L’iter va avanti, quindi, il consiglio d’amministrazione della società che per il 61% è ancora del Comune e perciò dei cittadini, convocato per lunedì 26 febbraio, dovrà decidere il da farsi. Dagli ultimi annunci a oggi non sappiamo ancora qual è il contenuto del bando ma scopriamo che il finanziamento non è una possibilità bensì una cosa ormai praticamente definita.

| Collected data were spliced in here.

/-! ### Access paths from a non-perfect triangle to the exterior -/

/-- **Access path.** If the triangle `n` of column `k` is not perfect (for open `Ω'` with
`∂Ω' ⊆ closure (Ω̄')ᶜ`, `δ > 0`), there is an exterior point `x` and a path from the centre of the
triangle to `x`, all of whose points avoid the mesh and lie within `4δ` of the centre. (Not full:
the segment to an exterior point of the triangle. Full: the segment to a corner `κ ∈ ∂Ω'`, then
the segment from `κ` to an exterior point of an open triangle at `κ`.) [folklore] -/
theorem exists_accessPath (hΩo : IsOpen (triLinear ⁻¹' Ω))
    (hJE : frontier (triLinear ⁻¹' Ω) ⊆ closure (closure (triLinear ⁻¹' Ω))ᶜ) (hδ : 0 < δ)
    {k n : ℤ} (h : ¬ IsPerfect Ω δ k n) :
    ∃ x ∈ (closure (triLinear ⁻¹' Ω))ᶜ, ∃ γ : Path (kcenter δ k n) x,
      (∀ t, AvoidsMesh Ω δ (γ t)) ∧ ∀ t, dist (γ t) (kcenter δ k n) < 4 * δ := by
  have hc := kcenter_mem_ktri hδ k n
  by_cases hf : IsFull Ω δ k n
  · -- full but not perfect: through a boundary corner `κ = meshPoint δ v`
    obtain ⟨v, hv, hκ⟩ := exists_corner_mem_frontier hΩo hδ hf h
    obtain ⟨k', n', x, hv', hxtri, hxE, hxd⟩ := exists_exterior_ktri_near hδ (hJE hκ)
    have hvΩ : v ∉ triMeshVertices Ω δ := by
      intro hvΩ
      rw [hΩo.frontier_eq] at hκ
      exact hκ.2 (mem_triMeshVertices_iff_shear.1 hvΩ)
    set κ := meshPoint δ v with hκdef
    set γ : Path (kcenter δ k n) x := (Path.segment (kcenter δ k n) κ).trans (Path.segment κ x) with hγ
    have hrange : ∀ t, γ t ∈ ktri δ k n ∨ γ t = κ ∨ γ t ∈ ktri δ k' n' := by
      intro t
      have hmem : γ t ∈ segment ℝ (kcenter δ k n) κ ∪ segment ℝ κ x := by
        have := mem_range_self (f := γ) t
        rwa [hγ, Path.trans_range, Path.range_segment, Path.range_segment] at this
      rcases hmem with hm | hm
      · rcases Mesh.eq_or_eq_or_mem_openSegment hm with h1 | h1 | h1
        · left; rw [h1]; exact hc
        · exact Or.inr (Or.inl h1)
        · exact Or.inl (openSegment_subset_ktri_of_mem_closure k n hc
            (meshPoint_mem_closure_ktri hδ hv) h1)
      · rcases Mesh.eq_or_eq_or_mem_openSegment hm with h1 | h1 | h1
        · exact Or.inr (Or.inl h1)
        · right; right; rw [h1]; exact hxtri
        · exact Or.inr (Or.inr (openSegment_corner_subset_ktri hδ hv' hxtri h1))
    have hκc : dist κ (kcenter δ k n) < 2 * δ := by
      rw [dist_comm]; exact dist_corner_lt_of_mem_ktri hc hv
    refine ⟨x, hxE, γ, fun t => ?_, fun t => ?_⟩
    · rcases hrange t with h1 | h1 | h1
      · exact avoidsMesh_of_mem_ktri hδ h1
      · rw [h1]; exact avoidsMesh_meshPoint_of_not_mem hδ hvΩ
      · exact avoidsMesh_of_mem_ktri hδ h1
    · rcases hrange t with h1 | h1 | h1
      · linarith [dist_lt_of_mem_ktri h1 hc]
      · rw [h1]; linarith
      · have h2 : dist (γ t) κ < 2 * δ := dist_corner_lt_of_mem_ktri h1 hv'
        linarith [dist_triangle (γ t) κ (kcenter δ k n)]
  · -- not full: straight to an exterior point of the triangle
    obtain ⟨x, hxtri, hxE⟩ := exists_mem_ktri_exterior_of_not_isFull hΩo hJE hf
    have hsub : ∀ t, Path.segment (kcenter δ k n) x t ∈ ktri δ k n := fun t => by
      have hmem : Path.segment (kcenter δ k n) x t ∈ segment ℝ (kcenter δ k n) x := by
        rw [← Path.range_segment]; exact mem_range_self t
      exact (convex_ktri δ k n).segment_subset hc hxtri hmem
    refine ⟨x, hxE, Path.segment (kcenter δ k n) x, fun t => avoidsMesh_of_mem_ktri hδ (hsub t),
      fun t => ?_⟩
    linarith [dist_lt_of_mem_ktri (hsub t) hc]

/-! ### The spine of a column and its crossing defect relative to a crossing edge -/

/-- The side functional of the crossing edge `n` of column `k` at a point of the midline at height
`y`: `-(δ/2)(2y - δn)` — negative above the crossing height `δn/2`, positive below. [folklore] -/
theorem segSide_kcross (δ : ℝ) (k n : ℤ) (y : ℝ) :
    segSide (meshPoint δ (xL k n)) (meshPoint δ (xR k n)) ⟨δ * (k + 1 / 2), y⟩ =
      -(δ / 2) * (2 * y - δ * n) := by
  have h := two_mul_cBot_add_real n
  unfold segSide
  rw [Complex.mul_im, Complex.conj_re, Complex.conj_im, sub_re, sub_im, sub_re, sub_im,
    meshPoint_re, meshPoint_im, meshPoint_re, meshPoint_im, xL_zero, xL_one, xR_zero, xR_one, cTop_eq]
  push_cast
  linear_combination (δ * δ / 2) * h

/-- The midpoint of the crossing edge `n` of column `k` lies on the open edge and on the spine
between the centres of the triangles `b` and `t` when `b < n ≤ t`. [folklore] -/
theorem midpoint_kcross_mem (δ : ℝ) (k : ℤ) {b t n : ℤ} (h1 : b < n) (h2 : n ≤ t) :
    (⟨δ * (k + 1 / 2), δ * n / 2⟩ : ℂ) ∈ segment ℝ (kcenter δ k b) (kcenter δ k t) ∧
      (⟨δ * (k + 1 / 2), δ * n / 2⟩ : ℂ) ∈
        openSegment ℝ (meshPoint δ (xL k n)) (meshPoint δ (xR k n)) := by
  constructor
  · have hpos : (0 : ℝ) < t - b := by
      have : b < t := h1.trans_le h2
      exact_mod_cast sub_pos.2 this
    set θ : ℝ := ((n : ℝ) - b - 1 / 2) / (t - b) with hθ
    have hθ0 : 0 ≤ θ := div_nonneg (by
      have : (b : ℝ) + 1 ≤ n := by exact_mod_cast h1
      linarith) hpos.le
    have hθ1 : θ ≤ 1 := by
      rw [div_le_one hpos]
      have : (n : ℝ) ≤ t := by exact_mod_cast h2
      linarith
    refine ⟨1 - θ, θ, by linarith, hθ0, by ring, ?_⟩
    apply Complex.ext
    · simp only [add_re, smul_re, kcenter_re, smul_eq_mul]; ring
    · simp only [add_im, smul_im, kcenter_im, smul_eq_mul]
      have hθ' : θ * ((t : ℝ) - b) = n - b - 1 / 2 := by rw [hθ]; field_simp
      linear_combination (δ / 2) * hθ'
  · have h := two_mul_cBot_add_real n
    refine ⟨1 / 2, 1 / 2, by norm_num, by norm_num, by norm_num, ?_⟩
    apply Complex.ext
    · simp only [add_re, smul_re, smul_eq_mul, meshPoint_re, xL_zero, xR_zero]; push_cast; ring
    · simp only [add_im, smul_im, smul_eq_mul, meshPoint_im, xL_one, xR_one, cTop_eq]
      push_cast
      linear_combination (δ / 2) * h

Chi presterà le garanzie? La Capo d’Anzio ha debiti e criticità che Igea banca – ma basta chiunque sappia leggere minimamente i bilanci – conosce bene. Il Comune, che ha già passato i suoi guai con la fidejussione concessa alla Banca Popolare del Lazio e restituita, in teoria non può dare garanzie. Sempre dal “Granchio” leggiamo che “Come garanzia la Capo d’Anzio darebbe gli attuali posti barca esistenti all’interno del bacino portuale“.  Passiamo dal dover fare il porto a “impegnare” quello che già esiste… Un po’ come quando Acqualatina prese un mutuo con la Depfa bank e alcuni Comuni diedero in pegno le loro quote della società.

Ecco, fateci capire: è così? E chi lo ha deciso?  Ma prima ancora – pur apprezzando il lavoro e la presenza mediatica del presidente Ugo Marchetti –  è il nostro rappresentante del 61% di quote pubbliche a dover fornire qualche spiegazione. Vale a dire il sindaco, Luciano Bruschini. Che continua a sottrarsi non con chi scrive, ma con i cittadini. Lui che prometteva incontri da Sacida al centro e si limita a parlare di porto con pochi e selezionati interlocutori.

Allora, come sempre, chiedere è obbligo e rispondere è cortesia. Questo spazio è a disposizione, può usarne altri se vorrà, le domande sono queste:

  1. Qual è la situazione dei conti della Capo d’Anzio? Si ha un quadro almeno di massima sul bilancio 2017?
  2. E’ vero che è stato sottoscritto un piano di rientro dei canoni demaniali mai versati?
  3. Se sì, cosa prevede e abbiamo iniziato a pagare o non?
  4. Al di là della disponibilità della banca, la società può sopportare un indebitamento di altri 10 milioni di euro?
  5.  Quali rischi corre il Comune contraendo un prestito del genere se il progetto non si realizza?
  6.  E’ vero, come si dice negli ambienti, che la garanzia è pronta a fornirla il socio privato della Capo d’Anzio, quel Marconi che il sindaco avrebbe “cacciato, parola d’onore” e con il quale ha poi firmato la “road map” per arrivare alla realizzazione del porto?
  7.  Se così fosse, la garanzia di Marconi come inciderà qualora il Tribunale – al quale ci si è rivolti tardi, tenendo il parere di Cancrini nei cassetti – decidesse che il Comune aveva prelazione nella cessione delle quote di “Italia Navigando“?
  8.  E’ così difficile rendere noto ai cittadini, sempre proprietari del 61% delle quote, il contenuto del bando? O è l’ennesima sorpresa elettorale, dopo quelle proposte nel 2003, 2008 e 2013?
  9. Che fine ha fatto il contenzioso con le cooperative degli ormeggiatori?
  10. Qual è la situazione della Capo d’Anzio rispetto alla cosiddetta “legge Madia” sulle partecipate?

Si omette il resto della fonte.